Work instruction – Repeat precisely the span of lines below that opens with the line containing "in the coordinate" and closes with the line containing "tree estimates of", both included.

Supplied information –
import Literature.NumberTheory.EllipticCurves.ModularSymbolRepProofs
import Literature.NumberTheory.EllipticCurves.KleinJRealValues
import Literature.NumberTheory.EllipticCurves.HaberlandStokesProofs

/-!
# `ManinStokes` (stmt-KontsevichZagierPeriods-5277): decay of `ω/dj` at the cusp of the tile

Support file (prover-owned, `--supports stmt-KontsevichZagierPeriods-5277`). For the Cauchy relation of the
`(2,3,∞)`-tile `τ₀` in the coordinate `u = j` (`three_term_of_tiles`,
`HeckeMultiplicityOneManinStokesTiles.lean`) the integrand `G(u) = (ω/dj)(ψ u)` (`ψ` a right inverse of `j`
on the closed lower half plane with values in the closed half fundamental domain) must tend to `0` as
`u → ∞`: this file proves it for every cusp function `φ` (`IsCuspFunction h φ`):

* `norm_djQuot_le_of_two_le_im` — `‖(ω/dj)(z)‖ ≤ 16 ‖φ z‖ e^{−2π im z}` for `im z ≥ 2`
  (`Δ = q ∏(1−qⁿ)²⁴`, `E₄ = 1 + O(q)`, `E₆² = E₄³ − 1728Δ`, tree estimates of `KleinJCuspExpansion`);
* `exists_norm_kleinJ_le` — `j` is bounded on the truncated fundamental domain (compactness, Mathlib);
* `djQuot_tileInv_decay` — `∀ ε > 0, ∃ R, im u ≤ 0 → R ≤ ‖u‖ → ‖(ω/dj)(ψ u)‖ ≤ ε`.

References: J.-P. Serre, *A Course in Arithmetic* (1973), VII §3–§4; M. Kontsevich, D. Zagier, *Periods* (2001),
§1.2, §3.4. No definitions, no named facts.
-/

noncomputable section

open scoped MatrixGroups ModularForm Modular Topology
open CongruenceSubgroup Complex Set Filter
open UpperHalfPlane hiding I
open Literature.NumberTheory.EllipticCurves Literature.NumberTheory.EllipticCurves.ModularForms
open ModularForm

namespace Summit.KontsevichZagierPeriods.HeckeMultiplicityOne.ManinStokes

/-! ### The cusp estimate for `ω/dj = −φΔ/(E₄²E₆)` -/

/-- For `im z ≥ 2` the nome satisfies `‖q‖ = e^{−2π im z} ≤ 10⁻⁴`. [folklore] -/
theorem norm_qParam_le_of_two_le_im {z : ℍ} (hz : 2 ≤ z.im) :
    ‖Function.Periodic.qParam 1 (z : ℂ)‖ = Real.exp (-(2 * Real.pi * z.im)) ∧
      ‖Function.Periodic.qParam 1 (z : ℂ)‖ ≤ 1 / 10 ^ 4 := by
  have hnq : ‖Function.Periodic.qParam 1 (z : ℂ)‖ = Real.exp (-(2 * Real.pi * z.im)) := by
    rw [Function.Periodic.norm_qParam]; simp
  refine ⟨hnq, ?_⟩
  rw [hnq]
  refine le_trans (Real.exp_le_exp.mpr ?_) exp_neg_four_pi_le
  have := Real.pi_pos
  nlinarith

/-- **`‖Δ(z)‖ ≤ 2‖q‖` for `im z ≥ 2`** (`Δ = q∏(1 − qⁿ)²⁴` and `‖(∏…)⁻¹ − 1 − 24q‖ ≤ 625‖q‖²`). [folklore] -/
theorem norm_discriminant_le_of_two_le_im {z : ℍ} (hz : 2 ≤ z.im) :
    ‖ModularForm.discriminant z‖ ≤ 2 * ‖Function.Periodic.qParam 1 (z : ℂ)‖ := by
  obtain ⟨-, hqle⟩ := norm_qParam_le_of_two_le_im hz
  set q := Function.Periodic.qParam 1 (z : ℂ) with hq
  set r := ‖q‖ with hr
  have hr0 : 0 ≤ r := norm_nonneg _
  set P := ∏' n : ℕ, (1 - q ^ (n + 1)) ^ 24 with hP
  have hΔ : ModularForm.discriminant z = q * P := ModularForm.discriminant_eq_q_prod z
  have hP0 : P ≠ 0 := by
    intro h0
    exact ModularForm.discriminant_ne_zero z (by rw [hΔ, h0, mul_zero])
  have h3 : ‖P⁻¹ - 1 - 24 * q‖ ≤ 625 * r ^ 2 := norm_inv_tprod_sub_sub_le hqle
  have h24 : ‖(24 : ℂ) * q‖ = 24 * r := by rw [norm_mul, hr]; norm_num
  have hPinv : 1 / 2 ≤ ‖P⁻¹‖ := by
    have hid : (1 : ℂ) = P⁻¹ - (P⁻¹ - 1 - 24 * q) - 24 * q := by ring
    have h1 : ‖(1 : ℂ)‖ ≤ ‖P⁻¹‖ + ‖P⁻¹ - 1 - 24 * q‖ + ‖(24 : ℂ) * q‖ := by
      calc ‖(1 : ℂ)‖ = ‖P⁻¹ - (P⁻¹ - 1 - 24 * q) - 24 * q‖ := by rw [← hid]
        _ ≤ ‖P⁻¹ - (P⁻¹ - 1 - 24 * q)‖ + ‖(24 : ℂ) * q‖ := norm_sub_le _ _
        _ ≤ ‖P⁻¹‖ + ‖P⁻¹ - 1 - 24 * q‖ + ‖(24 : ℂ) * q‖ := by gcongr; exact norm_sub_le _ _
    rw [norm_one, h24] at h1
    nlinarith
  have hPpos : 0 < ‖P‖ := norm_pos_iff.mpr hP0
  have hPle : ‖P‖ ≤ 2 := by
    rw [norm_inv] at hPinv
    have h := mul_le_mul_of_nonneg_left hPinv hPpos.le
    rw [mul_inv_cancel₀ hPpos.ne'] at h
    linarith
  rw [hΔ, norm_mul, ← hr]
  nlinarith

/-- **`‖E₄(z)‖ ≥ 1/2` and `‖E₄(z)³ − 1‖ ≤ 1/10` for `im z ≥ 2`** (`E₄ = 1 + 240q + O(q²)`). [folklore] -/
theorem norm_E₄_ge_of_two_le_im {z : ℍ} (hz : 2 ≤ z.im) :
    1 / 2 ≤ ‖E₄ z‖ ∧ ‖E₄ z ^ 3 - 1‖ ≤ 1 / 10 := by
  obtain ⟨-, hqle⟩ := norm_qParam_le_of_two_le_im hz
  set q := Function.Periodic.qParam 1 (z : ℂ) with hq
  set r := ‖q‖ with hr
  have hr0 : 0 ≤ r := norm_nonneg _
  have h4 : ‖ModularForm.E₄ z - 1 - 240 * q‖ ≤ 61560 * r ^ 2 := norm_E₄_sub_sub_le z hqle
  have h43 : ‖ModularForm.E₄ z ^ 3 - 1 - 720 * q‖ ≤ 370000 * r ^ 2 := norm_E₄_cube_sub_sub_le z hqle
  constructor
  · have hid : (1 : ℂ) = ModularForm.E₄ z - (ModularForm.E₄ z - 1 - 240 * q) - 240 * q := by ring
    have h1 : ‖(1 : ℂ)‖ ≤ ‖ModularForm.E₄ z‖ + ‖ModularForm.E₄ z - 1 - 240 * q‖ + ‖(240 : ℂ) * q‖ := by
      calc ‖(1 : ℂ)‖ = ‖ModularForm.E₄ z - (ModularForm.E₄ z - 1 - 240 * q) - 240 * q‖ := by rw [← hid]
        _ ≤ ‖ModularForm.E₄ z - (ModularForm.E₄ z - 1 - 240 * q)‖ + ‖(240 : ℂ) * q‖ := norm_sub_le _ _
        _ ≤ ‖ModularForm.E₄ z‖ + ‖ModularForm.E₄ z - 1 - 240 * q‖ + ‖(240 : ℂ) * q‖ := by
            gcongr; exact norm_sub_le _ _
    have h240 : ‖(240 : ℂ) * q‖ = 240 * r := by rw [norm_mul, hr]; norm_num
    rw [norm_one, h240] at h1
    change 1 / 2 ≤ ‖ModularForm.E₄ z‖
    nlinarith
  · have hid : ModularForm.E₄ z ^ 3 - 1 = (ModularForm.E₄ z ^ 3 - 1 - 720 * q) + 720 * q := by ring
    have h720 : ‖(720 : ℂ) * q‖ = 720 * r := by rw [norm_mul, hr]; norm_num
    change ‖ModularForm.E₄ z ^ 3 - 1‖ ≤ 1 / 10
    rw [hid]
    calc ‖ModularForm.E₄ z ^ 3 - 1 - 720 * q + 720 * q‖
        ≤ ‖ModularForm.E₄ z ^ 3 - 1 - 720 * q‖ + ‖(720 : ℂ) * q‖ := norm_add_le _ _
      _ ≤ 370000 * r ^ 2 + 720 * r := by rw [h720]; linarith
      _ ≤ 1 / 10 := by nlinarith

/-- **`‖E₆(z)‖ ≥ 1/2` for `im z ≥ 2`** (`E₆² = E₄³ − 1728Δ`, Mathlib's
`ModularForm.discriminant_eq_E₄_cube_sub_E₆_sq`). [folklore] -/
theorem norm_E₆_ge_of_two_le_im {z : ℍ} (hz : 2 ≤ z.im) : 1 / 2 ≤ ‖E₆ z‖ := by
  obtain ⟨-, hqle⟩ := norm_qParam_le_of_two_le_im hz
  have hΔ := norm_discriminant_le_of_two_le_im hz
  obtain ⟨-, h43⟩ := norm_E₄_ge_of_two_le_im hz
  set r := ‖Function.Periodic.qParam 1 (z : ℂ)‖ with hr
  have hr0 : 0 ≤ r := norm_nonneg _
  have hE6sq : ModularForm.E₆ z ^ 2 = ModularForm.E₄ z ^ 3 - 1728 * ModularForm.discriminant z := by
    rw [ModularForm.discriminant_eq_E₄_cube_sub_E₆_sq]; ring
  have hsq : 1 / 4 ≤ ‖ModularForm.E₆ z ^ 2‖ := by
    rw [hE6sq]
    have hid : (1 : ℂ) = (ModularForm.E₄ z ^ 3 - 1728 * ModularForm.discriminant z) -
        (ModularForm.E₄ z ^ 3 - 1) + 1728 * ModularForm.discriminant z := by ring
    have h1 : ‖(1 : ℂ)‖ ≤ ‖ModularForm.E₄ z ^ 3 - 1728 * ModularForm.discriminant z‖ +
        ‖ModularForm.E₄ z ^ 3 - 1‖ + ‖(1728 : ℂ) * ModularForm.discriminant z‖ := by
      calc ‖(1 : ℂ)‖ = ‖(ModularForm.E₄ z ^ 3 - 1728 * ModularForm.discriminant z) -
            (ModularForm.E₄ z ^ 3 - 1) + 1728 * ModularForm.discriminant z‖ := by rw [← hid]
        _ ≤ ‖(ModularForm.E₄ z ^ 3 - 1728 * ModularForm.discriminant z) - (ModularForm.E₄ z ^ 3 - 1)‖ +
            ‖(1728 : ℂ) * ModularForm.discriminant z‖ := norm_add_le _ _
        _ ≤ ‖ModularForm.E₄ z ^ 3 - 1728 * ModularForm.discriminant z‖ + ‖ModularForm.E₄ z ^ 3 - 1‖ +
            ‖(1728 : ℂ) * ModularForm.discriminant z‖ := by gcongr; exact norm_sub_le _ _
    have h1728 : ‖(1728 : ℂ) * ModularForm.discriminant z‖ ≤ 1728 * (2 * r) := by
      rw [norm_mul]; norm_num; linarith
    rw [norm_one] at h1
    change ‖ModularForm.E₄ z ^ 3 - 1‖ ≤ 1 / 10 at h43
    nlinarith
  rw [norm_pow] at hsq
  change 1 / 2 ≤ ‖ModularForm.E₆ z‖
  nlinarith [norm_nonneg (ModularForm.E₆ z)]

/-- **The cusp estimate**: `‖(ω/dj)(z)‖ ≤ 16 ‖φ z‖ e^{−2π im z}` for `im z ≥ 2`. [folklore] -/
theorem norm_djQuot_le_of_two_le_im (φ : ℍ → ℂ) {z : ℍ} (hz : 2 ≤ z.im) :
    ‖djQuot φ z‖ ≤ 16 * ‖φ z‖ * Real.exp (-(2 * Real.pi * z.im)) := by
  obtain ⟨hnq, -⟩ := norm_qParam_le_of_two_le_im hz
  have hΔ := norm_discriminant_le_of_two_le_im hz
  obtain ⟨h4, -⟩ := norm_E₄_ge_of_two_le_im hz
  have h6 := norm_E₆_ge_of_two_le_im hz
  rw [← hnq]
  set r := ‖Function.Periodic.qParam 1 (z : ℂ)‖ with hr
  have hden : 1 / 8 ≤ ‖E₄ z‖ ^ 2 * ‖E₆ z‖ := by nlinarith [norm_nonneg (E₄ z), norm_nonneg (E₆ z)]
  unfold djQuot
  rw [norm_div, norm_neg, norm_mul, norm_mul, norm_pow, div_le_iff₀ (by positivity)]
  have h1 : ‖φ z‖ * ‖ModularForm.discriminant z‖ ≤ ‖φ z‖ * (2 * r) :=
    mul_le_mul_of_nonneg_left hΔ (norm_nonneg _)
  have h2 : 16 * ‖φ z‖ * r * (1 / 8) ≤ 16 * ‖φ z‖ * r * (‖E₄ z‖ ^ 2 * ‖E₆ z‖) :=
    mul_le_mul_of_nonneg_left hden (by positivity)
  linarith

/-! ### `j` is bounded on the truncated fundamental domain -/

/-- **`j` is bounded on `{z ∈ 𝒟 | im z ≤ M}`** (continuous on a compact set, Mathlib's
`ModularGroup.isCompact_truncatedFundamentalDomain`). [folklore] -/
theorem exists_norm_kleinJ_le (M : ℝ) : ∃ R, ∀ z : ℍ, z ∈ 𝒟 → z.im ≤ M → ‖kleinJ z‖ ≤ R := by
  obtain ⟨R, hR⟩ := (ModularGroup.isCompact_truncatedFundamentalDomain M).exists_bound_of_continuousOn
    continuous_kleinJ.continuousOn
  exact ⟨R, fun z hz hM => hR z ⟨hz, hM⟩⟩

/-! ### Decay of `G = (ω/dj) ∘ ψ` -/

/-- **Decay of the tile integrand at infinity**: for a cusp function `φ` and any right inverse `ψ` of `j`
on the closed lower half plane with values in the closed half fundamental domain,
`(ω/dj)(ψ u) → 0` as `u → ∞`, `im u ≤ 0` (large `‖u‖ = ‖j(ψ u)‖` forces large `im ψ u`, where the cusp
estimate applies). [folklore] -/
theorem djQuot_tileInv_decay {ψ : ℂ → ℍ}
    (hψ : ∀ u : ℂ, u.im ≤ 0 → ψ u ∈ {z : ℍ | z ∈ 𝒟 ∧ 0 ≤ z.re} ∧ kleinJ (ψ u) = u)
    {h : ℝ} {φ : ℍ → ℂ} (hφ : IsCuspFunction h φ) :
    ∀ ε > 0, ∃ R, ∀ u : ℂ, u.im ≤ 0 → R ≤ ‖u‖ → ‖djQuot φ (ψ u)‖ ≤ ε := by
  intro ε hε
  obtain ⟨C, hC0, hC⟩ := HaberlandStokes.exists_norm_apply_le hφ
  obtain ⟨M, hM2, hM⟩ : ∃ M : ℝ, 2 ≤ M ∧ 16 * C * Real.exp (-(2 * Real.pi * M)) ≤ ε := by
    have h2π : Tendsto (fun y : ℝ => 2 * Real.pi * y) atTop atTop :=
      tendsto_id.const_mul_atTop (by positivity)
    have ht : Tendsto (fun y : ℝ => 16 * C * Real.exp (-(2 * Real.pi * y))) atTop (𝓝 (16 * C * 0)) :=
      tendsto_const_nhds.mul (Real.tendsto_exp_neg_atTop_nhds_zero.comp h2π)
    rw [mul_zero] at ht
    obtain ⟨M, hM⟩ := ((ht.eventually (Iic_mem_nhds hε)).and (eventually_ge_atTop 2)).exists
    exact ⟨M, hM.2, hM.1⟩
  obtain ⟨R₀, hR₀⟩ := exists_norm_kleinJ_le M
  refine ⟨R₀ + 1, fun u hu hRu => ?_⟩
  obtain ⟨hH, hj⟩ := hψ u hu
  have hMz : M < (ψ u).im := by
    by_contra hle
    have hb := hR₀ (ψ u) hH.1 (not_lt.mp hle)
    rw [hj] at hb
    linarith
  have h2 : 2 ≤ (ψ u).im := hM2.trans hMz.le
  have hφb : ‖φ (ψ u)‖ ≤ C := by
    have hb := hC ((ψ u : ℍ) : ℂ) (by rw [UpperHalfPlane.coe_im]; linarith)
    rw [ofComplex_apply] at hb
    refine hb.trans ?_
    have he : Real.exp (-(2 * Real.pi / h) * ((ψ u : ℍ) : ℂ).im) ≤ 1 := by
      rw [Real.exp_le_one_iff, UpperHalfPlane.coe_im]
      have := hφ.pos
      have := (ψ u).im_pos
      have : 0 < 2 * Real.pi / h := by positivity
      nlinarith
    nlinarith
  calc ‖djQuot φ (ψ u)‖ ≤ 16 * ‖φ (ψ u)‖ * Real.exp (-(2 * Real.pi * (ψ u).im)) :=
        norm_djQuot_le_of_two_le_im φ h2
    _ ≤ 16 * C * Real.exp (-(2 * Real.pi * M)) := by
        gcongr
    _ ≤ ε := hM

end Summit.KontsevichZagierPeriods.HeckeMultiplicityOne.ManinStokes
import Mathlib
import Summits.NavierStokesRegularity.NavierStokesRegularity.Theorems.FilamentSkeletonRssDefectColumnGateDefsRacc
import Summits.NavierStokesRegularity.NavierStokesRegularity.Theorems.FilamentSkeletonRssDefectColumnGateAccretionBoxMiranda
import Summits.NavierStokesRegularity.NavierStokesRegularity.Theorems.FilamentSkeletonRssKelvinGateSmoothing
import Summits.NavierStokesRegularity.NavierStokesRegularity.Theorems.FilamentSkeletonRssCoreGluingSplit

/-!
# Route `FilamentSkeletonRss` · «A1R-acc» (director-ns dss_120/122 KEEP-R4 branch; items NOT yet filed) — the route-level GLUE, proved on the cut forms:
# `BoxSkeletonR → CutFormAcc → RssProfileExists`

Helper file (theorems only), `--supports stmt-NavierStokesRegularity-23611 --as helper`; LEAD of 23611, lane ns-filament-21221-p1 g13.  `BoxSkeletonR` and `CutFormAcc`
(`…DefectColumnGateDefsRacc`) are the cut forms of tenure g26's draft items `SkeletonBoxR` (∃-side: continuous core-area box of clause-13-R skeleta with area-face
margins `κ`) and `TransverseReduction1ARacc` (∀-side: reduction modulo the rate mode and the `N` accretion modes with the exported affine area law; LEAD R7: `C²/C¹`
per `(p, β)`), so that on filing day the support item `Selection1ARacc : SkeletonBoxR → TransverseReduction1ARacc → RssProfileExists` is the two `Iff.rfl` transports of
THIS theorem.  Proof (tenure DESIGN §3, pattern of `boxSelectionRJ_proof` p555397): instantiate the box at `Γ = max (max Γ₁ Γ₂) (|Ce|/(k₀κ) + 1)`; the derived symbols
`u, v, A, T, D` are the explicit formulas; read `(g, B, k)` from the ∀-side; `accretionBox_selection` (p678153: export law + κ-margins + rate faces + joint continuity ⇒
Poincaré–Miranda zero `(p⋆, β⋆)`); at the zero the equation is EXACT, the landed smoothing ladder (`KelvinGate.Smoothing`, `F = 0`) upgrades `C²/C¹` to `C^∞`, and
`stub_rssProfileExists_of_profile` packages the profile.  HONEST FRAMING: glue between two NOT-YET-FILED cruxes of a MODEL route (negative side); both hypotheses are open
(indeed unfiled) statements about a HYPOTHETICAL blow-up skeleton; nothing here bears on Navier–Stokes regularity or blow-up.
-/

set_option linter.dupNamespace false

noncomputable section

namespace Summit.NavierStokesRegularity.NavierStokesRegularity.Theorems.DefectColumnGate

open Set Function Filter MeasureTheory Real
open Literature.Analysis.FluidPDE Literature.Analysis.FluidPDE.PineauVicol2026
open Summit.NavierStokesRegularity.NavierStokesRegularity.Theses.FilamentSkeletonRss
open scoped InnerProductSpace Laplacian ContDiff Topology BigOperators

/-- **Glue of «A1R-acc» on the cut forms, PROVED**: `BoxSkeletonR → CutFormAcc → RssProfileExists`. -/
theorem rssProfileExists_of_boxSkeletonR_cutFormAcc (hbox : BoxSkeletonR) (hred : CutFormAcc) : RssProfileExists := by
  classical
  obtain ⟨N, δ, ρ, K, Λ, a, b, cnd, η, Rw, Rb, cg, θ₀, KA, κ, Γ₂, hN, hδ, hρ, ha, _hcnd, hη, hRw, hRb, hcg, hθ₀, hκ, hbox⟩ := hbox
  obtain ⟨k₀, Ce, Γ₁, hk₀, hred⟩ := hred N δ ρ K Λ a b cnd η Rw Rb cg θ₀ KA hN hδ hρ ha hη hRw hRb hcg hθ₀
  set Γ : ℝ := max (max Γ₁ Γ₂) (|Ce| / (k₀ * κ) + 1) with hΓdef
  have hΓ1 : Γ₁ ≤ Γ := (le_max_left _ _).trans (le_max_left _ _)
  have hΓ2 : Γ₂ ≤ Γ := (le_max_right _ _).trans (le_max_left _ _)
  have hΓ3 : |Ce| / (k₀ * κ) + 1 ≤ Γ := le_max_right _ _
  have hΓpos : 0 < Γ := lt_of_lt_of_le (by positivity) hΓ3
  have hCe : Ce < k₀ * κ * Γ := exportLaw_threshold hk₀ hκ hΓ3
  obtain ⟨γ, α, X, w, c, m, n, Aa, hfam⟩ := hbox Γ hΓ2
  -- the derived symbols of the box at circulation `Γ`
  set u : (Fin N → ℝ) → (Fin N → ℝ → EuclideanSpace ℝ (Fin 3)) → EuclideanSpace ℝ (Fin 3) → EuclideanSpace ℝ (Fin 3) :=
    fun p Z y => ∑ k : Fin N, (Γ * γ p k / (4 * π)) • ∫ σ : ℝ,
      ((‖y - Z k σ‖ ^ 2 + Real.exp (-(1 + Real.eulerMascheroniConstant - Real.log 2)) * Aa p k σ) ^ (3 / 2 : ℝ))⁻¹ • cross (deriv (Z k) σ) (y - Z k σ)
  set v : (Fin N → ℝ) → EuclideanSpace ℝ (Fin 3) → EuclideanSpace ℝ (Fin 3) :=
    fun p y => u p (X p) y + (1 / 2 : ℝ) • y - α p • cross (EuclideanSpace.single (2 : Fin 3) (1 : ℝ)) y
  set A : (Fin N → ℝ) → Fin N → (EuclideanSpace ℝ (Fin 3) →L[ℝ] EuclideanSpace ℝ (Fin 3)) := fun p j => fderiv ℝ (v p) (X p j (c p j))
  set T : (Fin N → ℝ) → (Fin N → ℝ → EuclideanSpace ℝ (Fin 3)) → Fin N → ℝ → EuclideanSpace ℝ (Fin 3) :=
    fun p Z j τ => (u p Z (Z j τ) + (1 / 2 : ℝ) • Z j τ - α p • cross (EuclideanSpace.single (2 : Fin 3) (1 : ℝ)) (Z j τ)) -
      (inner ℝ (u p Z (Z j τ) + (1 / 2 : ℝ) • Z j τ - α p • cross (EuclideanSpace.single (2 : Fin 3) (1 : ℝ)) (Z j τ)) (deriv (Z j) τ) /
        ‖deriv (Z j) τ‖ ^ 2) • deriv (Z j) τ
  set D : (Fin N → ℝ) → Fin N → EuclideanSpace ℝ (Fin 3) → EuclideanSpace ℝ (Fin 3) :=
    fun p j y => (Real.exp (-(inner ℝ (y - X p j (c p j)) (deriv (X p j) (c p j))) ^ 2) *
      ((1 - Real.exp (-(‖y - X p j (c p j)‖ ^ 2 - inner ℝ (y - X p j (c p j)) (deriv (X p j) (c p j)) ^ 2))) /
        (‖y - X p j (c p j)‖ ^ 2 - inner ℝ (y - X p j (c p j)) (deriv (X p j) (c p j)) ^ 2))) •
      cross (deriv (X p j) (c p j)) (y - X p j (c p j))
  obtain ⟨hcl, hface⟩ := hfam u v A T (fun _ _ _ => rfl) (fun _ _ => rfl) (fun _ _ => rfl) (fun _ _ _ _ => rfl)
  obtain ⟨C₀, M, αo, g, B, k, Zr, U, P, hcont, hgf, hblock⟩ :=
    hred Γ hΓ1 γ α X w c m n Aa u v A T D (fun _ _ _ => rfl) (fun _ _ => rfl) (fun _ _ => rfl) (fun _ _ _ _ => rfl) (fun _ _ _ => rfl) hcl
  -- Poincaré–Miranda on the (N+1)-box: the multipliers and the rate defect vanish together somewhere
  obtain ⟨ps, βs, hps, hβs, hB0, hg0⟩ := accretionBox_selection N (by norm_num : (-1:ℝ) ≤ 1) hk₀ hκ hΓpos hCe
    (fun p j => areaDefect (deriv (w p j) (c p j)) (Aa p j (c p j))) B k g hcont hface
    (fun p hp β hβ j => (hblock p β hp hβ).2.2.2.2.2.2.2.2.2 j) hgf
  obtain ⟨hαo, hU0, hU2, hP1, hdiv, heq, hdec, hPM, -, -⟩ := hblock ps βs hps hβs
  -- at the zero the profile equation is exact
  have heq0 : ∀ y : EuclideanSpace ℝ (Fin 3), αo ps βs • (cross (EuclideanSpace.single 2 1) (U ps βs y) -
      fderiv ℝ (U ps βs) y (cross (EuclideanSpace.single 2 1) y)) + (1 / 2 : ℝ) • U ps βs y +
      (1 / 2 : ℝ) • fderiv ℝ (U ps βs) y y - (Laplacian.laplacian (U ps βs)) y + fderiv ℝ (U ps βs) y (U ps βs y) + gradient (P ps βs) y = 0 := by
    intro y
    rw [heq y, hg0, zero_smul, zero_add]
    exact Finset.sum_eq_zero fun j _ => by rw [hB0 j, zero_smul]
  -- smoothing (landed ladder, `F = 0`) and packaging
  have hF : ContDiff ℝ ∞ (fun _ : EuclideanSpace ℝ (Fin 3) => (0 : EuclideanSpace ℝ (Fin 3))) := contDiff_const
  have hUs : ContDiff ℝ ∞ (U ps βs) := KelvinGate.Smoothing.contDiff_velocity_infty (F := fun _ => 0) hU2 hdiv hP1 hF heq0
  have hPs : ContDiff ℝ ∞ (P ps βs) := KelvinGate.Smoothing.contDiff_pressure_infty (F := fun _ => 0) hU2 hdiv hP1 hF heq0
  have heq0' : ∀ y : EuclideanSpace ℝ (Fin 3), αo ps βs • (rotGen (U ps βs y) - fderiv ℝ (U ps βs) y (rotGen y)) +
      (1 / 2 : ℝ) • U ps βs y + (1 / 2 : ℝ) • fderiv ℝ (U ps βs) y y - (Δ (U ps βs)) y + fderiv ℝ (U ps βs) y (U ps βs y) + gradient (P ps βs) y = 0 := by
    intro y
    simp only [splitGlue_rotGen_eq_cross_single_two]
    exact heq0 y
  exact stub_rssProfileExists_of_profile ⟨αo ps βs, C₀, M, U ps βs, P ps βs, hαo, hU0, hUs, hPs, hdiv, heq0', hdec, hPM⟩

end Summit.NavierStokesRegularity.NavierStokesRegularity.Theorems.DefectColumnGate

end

Result of this task –
`(2,3,∞)`-tile `τ₀` in the coordinate `u = j` (`three_term_of_tiles`,
`HeckeMultiplicityOneManinStokesTiles.lean`) the integrand `G(u) = (ω/dj)(ψ u)` (`ψ` a right inverse of `j`
on the closed lower half plane with values in the closed half fundamental domain) must tend to `0` as
`u → ∞`: this file proves it for every cusp function `φ` (`IsCuspFunction h φ`):

* `norm_djQuot_le_of_two_le_im` — `‖(ω/dj)(z)‖ ≤ 16 ‖φ z‖ e^{−2π im z}` for `im z ≥ 2`
  (`Δ = q ∏(1−qⁿ)²⁴`, `E₄ = 1 + O(q)`, `E₆² = E₄³ − 1728Δ`, tree estimates of `KleinJCuspExpansion`);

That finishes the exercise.